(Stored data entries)

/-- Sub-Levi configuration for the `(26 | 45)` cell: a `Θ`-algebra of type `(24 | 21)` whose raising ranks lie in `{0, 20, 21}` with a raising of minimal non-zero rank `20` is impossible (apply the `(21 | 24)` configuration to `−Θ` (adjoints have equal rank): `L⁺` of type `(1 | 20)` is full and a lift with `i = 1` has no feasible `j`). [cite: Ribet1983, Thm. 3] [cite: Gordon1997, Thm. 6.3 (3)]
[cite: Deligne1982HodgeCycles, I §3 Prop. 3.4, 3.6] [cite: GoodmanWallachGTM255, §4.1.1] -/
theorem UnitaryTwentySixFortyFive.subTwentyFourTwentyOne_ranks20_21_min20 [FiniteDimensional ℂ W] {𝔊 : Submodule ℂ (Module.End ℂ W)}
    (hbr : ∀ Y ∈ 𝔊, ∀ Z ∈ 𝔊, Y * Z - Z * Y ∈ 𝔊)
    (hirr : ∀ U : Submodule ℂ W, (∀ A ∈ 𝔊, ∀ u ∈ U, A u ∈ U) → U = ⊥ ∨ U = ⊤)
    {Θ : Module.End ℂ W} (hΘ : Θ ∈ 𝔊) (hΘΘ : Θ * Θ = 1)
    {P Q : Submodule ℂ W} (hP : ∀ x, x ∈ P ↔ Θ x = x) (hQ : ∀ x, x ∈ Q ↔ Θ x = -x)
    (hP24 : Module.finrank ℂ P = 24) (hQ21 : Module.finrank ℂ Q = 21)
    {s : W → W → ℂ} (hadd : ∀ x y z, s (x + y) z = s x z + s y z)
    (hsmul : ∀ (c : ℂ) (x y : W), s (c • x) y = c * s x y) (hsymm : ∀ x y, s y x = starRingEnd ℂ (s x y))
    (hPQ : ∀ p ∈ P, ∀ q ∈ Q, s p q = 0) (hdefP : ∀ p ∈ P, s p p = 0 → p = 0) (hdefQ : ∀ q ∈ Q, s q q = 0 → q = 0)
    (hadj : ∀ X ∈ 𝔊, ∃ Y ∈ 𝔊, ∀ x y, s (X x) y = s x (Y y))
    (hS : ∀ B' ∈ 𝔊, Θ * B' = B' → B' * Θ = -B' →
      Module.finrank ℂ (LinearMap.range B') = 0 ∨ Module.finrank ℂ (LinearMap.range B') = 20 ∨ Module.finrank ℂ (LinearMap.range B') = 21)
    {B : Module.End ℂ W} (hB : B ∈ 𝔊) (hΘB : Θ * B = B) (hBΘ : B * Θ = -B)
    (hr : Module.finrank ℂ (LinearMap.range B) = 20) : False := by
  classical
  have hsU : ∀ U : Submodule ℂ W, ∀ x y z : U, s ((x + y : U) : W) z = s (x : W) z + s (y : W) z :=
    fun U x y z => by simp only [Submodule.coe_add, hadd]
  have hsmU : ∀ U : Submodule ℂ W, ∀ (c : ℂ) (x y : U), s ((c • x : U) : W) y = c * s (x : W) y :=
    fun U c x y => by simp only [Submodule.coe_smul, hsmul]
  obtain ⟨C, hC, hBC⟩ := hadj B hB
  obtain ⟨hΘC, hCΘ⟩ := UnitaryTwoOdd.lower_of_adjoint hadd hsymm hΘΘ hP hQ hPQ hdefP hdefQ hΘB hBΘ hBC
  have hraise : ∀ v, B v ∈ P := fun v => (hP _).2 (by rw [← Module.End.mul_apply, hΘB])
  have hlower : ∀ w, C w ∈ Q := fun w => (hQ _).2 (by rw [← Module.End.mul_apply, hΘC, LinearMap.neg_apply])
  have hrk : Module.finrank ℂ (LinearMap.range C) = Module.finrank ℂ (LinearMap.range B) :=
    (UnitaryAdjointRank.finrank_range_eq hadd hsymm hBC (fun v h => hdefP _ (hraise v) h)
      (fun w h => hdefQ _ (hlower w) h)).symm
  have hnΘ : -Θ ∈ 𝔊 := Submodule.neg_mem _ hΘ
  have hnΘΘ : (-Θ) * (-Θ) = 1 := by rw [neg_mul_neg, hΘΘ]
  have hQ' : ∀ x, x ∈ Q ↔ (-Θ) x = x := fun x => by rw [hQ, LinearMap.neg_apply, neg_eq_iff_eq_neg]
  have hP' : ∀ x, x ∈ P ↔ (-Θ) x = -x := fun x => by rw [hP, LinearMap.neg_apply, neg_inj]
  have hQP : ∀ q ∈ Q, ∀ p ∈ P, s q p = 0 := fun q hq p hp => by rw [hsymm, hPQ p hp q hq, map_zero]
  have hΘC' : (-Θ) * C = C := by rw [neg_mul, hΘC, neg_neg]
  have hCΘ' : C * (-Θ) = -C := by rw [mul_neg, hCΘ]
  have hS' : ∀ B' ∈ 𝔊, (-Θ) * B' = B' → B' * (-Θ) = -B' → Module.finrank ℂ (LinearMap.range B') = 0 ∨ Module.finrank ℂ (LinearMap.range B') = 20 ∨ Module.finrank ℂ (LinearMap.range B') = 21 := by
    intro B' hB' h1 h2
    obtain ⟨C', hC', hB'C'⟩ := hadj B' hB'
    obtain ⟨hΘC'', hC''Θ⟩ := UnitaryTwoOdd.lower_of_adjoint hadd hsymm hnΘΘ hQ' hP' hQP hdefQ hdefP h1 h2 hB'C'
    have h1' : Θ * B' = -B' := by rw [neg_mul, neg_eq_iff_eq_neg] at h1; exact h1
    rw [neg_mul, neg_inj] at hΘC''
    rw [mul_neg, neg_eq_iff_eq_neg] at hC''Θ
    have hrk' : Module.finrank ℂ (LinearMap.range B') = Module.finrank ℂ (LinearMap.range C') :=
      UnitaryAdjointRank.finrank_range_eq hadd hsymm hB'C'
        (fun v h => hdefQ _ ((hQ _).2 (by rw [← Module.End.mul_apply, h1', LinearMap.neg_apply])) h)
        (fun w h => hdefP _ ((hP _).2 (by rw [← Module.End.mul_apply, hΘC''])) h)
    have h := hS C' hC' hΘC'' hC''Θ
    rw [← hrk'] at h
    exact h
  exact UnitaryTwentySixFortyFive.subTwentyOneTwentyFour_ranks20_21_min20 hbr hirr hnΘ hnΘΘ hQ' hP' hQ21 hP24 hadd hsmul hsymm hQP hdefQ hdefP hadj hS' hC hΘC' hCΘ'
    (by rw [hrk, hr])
---
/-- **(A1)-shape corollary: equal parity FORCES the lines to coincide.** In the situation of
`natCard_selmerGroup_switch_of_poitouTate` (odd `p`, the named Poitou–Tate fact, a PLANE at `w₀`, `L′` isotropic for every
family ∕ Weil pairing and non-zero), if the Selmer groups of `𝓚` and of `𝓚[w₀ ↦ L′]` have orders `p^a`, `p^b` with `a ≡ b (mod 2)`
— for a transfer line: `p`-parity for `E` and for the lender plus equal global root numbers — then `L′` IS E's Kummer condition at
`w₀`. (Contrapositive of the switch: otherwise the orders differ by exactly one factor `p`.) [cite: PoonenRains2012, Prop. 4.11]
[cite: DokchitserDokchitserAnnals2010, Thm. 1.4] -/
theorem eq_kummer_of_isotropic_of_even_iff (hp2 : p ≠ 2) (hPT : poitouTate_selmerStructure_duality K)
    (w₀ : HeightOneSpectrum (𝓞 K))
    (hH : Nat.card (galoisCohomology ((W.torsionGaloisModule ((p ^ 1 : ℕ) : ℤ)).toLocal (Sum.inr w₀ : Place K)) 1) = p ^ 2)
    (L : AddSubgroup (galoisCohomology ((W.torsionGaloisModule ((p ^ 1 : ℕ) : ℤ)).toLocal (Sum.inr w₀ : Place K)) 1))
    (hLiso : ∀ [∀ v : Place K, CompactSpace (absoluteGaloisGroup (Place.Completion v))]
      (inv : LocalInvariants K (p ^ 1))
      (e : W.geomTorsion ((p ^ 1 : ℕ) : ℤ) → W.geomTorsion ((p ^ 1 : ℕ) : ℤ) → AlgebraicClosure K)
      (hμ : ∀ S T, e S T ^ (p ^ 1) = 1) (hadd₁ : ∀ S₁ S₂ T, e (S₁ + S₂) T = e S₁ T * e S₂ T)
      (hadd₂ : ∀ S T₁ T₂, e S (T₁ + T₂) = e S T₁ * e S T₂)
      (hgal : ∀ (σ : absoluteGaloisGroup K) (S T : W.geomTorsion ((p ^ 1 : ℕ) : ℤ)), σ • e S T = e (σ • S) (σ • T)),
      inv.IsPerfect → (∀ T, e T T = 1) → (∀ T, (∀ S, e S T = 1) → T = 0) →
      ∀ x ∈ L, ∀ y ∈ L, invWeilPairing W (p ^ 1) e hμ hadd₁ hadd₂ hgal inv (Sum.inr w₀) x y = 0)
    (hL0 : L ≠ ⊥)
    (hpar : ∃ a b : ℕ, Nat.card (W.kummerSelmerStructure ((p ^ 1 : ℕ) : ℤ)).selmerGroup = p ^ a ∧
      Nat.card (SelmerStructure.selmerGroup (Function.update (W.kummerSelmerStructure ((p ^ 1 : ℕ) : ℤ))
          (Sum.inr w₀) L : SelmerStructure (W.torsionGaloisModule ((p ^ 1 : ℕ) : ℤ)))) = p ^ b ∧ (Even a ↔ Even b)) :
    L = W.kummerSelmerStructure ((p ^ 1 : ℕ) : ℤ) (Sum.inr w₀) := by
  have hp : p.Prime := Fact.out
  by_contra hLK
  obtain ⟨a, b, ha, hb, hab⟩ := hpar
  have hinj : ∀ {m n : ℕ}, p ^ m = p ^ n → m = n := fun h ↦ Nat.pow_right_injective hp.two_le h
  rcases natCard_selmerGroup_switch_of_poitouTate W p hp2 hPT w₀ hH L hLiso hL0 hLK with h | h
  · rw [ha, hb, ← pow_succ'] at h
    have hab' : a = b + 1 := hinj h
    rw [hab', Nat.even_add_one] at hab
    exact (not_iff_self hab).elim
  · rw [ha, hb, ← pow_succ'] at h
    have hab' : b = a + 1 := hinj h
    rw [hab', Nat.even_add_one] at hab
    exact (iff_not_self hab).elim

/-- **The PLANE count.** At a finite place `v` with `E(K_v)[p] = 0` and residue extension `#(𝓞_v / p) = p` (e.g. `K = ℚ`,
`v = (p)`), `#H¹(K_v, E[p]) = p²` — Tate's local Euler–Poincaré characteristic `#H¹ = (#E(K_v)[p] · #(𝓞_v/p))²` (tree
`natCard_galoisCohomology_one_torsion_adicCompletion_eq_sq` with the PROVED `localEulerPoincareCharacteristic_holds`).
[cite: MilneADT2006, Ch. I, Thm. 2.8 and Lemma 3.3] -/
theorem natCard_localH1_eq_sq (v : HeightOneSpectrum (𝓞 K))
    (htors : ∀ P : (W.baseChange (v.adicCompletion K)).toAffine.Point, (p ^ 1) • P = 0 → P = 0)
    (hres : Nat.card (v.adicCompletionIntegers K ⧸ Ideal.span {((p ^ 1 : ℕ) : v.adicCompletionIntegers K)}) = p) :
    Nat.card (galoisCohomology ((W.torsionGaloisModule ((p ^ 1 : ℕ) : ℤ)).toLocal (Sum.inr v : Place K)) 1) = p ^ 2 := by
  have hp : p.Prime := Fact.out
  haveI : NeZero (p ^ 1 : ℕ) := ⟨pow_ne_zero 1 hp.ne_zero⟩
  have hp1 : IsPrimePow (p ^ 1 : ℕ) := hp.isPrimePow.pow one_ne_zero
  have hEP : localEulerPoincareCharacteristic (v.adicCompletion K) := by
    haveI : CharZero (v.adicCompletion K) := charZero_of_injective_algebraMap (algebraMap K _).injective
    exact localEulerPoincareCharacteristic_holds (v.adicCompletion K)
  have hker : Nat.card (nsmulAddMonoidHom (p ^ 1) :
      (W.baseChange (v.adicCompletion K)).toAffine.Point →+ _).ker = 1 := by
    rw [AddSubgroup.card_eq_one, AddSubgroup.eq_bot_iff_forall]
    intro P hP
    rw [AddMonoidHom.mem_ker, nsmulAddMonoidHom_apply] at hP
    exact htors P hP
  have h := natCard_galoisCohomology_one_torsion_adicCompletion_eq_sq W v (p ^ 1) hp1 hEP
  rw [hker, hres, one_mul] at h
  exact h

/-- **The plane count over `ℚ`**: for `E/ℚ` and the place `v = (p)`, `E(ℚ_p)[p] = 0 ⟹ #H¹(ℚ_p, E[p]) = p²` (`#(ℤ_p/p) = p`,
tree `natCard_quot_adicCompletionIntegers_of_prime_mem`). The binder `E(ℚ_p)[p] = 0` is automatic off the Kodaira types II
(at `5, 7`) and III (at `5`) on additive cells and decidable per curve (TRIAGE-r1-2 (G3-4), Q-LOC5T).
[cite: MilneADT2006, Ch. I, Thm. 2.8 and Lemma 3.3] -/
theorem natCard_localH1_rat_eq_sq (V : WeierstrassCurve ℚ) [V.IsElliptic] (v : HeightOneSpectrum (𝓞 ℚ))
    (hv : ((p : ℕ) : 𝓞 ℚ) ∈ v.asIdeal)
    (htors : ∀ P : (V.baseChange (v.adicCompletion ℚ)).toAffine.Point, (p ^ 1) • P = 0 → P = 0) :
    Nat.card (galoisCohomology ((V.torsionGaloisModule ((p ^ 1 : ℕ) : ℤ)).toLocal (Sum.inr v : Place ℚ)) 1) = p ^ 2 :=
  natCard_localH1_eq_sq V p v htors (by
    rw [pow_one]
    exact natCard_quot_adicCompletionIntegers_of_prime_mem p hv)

Prompt: Set down, from the entries above, exactly the lines from the one with "rw [AddSubgroup.card_eq_one, AddSubgroup.eq_bot_iff_forall]" up to and including the one with "exact natCard_quot_adicCompletionIntegers_of_prime_mem p", and no other lines.

Response to the task:
    rw [AddSubgroup.card_eq_one, AddSubgroup.eq_bot_iff_forall]
    intro P hP
    rw [AddMonoidHom.mem_ker, nsmulAddMonoidHom_apply] at hP
    exact htors P hP
  have h := natCard_galoisCohomology_one_torsion_adicCompletion_eq_sq W v (p ^ 1) hp1 hEP
  rw [hker, hres, one_mul] at h
  exact h

/-- **The plane count over `ℚ`**: for `E/ℚ` and the place `v = (p)`, `E(ℚ_p)[p] = 0 ⟹ #H¹(ℚ_p, E[p]) = p²` (`#(ℤ_p/p) = p`,
tree `natCard_quot_adicCompletionIntegers_of_prime_mem`). The binder `E(ℚ_p)[p] = 0` is automatic off the Kodaira types II
(at `5, 7`) and III (at `5`) on additive cells and decidable per curve (TRIAGE-r1-2 (G3-4), Q-LOC5T).
[cite: MilneADT2006, Ch. I, Thm. 2.8 and Lemma 3.3] -/
theorem natCard_localH1_rat_eq_sq (V : WeierstrassCurve ℚ) [V.IsElliptic] (v : HeightOneSpectrum (𝓞 ℚ))
    (hv : ((p : ℕ) : 𝓞 ℚ) ∈ v.asIdeal)
    (htors : ∀ P : (V.baseChange (v.adicCompletion ℚ)).toAffine.Point, (p ^ 1) • P = 0 → P = 0) :
    Nat.card (galoisCohomology ((V.torsionGaloisModule ((p ^ 1 : ℕ) : ℤ)).toLocal (Sum.inr v : Place ℚ)) 1) = p ^ 2 :=
  natCard_localH1_eq_sq V p v htors (by
    rw [pow_one]
    exact natCard_quot_adicCompletionIntegers_of_prime_mem p hv)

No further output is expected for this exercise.